*WORK ITEM*
For the records that follow, please set down exactly the lines between the one holding "any (M) cert-literal" and the one holding "section Cert", inclusive, and only those.

*Collected data entries*
────────
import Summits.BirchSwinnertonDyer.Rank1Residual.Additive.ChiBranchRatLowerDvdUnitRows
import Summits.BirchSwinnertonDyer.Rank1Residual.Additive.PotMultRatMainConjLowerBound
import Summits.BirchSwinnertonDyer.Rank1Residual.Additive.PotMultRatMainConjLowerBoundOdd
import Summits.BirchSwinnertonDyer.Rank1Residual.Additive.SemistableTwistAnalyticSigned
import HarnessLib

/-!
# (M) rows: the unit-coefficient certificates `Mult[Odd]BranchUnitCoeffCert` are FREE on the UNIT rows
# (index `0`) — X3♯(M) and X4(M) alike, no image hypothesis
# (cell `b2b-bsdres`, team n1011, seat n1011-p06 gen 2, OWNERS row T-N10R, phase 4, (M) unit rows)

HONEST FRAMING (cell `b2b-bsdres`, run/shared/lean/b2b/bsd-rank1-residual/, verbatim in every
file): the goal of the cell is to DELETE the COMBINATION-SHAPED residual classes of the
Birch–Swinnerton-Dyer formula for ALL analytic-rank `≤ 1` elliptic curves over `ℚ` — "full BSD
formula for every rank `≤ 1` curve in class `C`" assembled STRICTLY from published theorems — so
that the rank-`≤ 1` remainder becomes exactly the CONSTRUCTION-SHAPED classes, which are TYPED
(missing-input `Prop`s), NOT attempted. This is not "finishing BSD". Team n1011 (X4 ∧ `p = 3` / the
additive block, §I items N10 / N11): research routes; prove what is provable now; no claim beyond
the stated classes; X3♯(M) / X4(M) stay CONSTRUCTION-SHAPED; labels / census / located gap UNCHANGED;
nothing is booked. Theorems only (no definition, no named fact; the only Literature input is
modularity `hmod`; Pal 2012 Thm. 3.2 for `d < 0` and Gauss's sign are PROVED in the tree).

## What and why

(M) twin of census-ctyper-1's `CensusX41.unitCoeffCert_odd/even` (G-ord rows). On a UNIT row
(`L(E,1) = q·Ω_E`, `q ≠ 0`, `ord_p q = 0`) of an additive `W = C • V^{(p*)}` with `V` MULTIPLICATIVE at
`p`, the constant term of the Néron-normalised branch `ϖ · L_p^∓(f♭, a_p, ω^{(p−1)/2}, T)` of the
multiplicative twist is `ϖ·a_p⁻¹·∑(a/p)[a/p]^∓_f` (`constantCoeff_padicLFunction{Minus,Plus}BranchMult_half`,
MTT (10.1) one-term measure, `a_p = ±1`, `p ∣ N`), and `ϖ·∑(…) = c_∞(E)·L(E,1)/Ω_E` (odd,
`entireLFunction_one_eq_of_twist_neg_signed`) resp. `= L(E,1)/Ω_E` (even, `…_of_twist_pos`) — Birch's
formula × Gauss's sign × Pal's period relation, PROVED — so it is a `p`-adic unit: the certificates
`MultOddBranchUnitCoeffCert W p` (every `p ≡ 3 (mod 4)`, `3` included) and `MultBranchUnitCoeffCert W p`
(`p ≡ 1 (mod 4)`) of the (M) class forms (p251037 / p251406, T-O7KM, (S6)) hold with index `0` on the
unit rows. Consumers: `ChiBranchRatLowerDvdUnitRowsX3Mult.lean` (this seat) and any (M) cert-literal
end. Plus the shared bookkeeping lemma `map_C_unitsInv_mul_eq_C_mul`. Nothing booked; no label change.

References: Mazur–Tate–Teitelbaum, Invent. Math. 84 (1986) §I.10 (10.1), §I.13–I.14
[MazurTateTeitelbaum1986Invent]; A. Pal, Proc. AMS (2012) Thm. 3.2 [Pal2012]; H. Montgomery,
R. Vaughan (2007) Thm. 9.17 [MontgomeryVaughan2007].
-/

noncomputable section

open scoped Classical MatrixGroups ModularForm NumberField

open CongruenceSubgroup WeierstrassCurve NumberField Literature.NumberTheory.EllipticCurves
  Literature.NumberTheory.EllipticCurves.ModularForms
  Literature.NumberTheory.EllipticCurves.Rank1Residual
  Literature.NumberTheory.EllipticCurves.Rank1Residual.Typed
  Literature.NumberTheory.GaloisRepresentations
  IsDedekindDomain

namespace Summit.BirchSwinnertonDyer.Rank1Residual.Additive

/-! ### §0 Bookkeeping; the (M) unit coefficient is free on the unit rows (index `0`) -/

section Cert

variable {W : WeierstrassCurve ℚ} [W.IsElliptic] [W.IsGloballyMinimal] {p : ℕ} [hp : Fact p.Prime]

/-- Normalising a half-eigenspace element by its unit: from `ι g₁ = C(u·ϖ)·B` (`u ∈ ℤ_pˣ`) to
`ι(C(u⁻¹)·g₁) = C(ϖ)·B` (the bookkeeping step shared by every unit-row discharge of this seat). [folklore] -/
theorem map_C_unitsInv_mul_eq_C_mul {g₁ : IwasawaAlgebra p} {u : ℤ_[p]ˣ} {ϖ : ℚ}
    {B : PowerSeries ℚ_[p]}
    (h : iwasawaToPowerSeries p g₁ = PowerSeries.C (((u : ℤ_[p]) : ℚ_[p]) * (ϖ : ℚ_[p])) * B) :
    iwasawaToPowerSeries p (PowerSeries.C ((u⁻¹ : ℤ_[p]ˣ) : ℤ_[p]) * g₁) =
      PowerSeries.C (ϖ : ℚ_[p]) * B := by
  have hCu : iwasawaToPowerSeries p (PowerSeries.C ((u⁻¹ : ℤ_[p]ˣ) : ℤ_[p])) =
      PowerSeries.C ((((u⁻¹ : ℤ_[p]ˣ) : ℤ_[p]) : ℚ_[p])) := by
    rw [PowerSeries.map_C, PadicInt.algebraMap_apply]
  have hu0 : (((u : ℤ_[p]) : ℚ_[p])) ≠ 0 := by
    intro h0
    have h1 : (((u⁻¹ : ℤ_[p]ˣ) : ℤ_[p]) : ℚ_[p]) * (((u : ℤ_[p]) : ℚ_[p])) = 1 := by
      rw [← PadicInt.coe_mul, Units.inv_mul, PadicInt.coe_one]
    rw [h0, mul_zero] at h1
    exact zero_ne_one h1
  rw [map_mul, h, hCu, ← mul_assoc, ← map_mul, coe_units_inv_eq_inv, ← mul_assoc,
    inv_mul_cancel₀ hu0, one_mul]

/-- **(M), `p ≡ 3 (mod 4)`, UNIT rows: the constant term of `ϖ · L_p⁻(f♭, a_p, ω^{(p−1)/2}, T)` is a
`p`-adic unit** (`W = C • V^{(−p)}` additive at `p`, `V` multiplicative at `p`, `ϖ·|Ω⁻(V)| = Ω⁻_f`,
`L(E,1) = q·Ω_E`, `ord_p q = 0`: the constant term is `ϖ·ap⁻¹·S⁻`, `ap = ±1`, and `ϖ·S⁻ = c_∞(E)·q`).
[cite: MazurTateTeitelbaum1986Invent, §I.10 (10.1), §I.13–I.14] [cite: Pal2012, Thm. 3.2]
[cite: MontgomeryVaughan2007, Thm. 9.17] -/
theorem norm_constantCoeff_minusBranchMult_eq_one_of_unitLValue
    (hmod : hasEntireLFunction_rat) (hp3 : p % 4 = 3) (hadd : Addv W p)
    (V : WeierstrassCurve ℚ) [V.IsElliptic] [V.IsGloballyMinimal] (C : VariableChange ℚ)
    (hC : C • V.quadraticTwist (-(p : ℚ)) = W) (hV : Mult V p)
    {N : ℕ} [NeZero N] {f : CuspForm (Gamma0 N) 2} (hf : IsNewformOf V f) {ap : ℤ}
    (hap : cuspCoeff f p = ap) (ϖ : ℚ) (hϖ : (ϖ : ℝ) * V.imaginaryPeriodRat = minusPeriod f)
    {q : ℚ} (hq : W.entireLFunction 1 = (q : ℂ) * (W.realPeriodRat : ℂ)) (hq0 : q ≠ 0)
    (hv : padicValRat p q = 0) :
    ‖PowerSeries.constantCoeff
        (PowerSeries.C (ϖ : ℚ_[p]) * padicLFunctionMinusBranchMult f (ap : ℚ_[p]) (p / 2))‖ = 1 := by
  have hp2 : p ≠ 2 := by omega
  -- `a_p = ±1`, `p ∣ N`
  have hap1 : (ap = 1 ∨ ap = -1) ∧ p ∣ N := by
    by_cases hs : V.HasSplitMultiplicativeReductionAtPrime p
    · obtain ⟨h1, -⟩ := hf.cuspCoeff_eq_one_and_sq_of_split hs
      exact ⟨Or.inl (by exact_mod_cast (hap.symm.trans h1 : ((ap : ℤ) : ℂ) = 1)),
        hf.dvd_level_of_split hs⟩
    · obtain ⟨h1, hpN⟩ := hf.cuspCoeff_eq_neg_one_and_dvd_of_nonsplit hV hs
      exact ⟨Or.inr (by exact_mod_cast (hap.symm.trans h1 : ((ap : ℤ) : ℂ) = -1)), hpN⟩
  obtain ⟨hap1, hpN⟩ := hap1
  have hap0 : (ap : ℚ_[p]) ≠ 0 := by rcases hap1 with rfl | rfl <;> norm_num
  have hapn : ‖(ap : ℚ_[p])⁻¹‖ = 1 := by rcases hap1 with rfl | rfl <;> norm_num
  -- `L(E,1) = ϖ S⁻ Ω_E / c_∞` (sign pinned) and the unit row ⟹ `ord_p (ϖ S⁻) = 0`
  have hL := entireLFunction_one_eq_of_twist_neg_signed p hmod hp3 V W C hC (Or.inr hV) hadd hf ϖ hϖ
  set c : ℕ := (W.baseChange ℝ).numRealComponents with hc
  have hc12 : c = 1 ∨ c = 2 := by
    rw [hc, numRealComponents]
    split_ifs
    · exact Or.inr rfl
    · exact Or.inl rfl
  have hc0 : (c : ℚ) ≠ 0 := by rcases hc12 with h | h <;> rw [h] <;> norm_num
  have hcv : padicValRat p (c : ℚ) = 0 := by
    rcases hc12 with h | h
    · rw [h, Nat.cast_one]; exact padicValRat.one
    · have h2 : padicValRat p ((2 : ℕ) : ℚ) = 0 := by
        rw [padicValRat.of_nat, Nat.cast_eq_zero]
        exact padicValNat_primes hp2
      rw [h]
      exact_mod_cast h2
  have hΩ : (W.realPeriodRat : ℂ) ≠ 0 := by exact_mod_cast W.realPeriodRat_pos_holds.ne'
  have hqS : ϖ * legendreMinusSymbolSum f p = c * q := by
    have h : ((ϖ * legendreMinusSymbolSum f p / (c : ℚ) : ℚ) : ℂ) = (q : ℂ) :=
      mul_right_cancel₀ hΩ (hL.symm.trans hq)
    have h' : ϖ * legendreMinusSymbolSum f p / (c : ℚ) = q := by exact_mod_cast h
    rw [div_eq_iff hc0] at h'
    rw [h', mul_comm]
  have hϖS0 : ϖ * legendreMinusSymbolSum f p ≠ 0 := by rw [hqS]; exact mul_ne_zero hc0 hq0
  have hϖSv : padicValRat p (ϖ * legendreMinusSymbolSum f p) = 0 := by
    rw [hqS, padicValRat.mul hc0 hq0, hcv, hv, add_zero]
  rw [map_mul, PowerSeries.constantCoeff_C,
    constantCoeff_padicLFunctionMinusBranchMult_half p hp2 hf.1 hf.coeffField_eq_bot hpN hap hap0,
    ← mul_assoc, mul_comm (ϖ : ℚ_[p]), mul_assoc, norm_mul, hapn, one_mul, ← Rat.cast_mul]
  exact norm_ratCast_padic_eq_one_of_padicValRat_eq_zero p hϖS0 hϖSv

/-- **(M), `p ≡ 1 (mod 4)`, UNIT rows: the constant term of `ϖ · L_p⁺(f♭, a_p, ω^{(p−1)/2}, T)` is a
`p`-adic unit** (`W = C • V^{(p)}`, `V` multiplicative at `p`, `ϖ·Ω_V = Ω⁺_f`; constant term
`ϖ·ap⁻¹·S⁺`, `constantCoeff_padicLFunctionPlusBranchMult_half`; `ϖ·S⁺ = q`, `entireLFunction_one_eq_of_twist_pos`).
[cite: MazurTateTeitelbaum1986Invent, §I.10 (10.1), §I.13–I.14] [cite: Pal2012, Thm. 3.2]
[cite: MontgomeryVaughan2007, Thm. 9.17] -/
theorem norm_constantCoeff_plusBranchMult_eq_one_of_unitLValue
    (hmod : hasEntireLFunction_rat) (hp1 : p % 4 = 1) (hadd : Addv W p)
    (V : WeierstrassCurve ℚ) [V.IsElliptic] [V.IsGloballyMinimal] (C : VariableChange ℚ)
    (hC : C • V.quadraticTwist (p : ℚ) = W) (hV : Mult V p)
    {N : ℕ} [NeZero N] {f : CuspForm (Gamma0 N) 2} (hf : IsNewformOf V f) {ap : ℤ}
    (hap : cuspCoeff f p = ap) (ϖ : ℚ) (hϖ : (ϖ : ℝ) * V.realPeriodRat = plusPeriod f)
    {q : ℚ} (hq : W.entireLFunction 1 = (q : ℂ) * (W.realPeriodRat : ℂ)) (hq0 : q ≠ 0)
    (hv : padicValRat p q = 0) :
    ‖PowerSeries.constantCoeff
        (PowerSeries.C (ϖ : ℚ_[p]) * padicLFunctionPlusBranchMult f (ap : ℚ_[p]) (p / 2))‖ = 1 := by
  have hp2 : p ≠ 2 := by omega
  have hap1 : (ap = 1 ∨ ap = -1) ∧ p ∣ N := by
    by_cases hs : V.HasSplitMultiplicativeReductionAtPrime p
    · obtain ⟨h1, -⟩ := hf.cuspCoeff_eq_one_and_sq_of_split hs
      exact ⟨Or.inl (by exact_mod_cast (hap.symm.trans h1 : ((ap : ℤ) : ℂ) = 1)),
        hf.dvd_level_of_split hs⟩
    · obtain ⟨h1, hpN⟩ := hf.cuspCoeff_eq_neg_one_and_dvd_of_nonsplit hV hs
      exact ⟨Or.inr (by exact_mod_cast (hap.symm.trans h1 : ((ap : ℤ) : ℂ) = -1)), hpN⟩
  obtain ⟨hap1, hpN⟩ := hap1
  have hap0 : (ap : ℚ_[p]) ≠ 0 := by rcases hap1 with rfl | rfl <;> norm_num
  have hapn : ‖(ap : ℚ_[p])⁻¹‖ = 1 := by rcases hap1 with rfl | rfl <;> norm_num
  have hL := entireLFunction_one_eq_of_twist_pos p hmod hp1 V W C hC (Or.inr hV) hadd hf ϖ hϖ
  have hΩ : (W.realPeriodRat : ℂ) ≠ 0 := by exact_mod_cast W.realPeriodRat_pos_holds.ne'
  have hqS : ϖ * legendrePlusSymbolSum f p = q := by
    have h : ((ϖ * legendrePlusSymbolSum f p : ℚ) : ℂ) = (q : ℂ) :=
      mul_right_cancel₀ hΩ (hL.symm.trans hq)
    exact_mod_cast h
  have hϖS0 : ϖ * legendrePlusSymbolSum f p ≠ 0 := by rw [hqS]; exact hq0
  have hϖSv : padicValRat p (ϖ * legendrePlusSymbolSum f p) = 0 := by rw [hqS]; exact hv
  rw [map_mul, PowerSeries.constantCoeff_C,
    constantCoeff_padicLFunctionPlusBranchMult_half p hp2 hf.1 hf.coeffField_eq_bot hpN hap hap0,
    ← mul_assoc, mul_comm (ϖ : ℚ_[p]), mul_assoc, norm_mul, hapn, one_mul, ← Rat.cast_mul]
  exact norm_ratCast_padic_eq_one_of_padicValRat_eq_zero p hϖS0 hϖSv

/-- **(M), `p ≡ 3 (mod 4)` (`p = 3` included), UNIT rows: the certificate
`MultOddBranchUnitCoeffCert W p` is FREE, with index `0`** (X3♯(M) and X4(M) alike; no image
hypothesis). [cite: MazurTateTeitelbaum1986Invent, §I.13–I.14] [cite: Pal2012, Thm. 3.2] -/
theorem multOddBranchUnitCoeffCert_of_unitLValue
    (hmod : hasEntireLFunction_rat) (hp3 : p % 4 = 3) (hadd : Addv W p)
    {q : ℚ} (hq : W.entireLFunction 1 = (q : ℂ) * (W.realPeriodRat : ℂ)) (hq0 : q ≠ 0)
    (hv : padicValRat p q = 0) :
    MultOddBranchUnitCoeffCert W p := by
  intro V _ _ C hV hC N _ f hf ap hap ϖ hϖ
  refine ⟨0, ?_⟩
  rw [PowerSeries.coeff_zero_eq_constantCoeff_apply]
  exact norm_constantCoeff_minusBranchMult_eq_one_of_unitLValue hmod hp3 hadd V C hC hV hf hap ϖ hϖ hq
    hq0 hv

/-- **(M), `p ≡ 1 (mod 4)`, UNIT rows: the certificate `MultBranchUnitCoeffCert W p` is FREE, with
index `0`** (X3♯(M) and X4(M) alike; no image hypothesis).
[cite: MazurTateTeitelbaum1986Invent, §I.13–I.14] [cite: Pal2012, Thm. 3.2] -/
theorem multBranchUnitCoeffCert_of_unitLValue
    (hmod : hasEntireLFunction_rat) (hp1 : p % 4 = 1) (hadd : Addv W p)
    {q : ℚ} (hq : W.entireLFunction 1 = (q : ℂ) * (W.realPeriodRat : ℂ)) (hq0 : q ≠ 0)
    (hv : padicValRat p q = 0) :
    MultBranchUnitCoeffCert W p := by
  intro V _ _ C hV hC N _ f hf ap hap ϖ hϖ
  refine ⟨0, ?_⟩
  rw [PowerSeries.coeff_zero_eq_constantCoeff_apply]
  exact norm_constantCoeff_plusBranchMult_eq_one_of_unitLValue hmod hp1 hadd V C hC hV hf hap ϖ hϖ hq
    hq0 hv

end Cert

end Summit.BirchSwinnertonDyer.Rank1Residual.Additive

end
────────
*EXPECTED OUTPUT*
unit rows. Consumers: `ChiBranchRatLowerDvdUnitRowsX3Mult.lean` (this seat) and any (M) cert-literal
end. Plus the shared bookkeeping lemma `map_C_unitsInv_mul_eq_C_mul`. Nothing booked; no label change.

References: Mazur–Tate–Teitelbaum, Invent. Math. 84 (1986) §I.10 (10.1), §I.13–I.14
[MazurTateTeitelbaum1986Invent]; A. Pal, Proc. AMS (2012) Thm. 3.2 [Pal2012]; H. Montgomery,
R. Vaughan (2007) Thm. 9.17 [MontgomeryVaughan2007].
-/

noncomputable section

open scoped Classical MatrixGroups ModularForm NumberField

open CongruenceSubgroup WeierstrassCurve NumberField Literature.NumberTheory.EllipticCurves
  Literature.NumberTheory.EllipticCurves.ModularForms
  Literature.NumberTheory.EllipticCurves.Rank1Residual
  Literature.NumberTheory.EllipticCurves.Rank1Residual.Typed
  Literature.NumberTheory.GaloisRepresentations
  IsDedekindDomain

namespace Summit.BirchSwinnertonDyer.Rank1Residual.Additive

/-! ### §0 Bookkeeping; the (M) unit coefficient is free on the unit rows (index `0`) -/

section Cert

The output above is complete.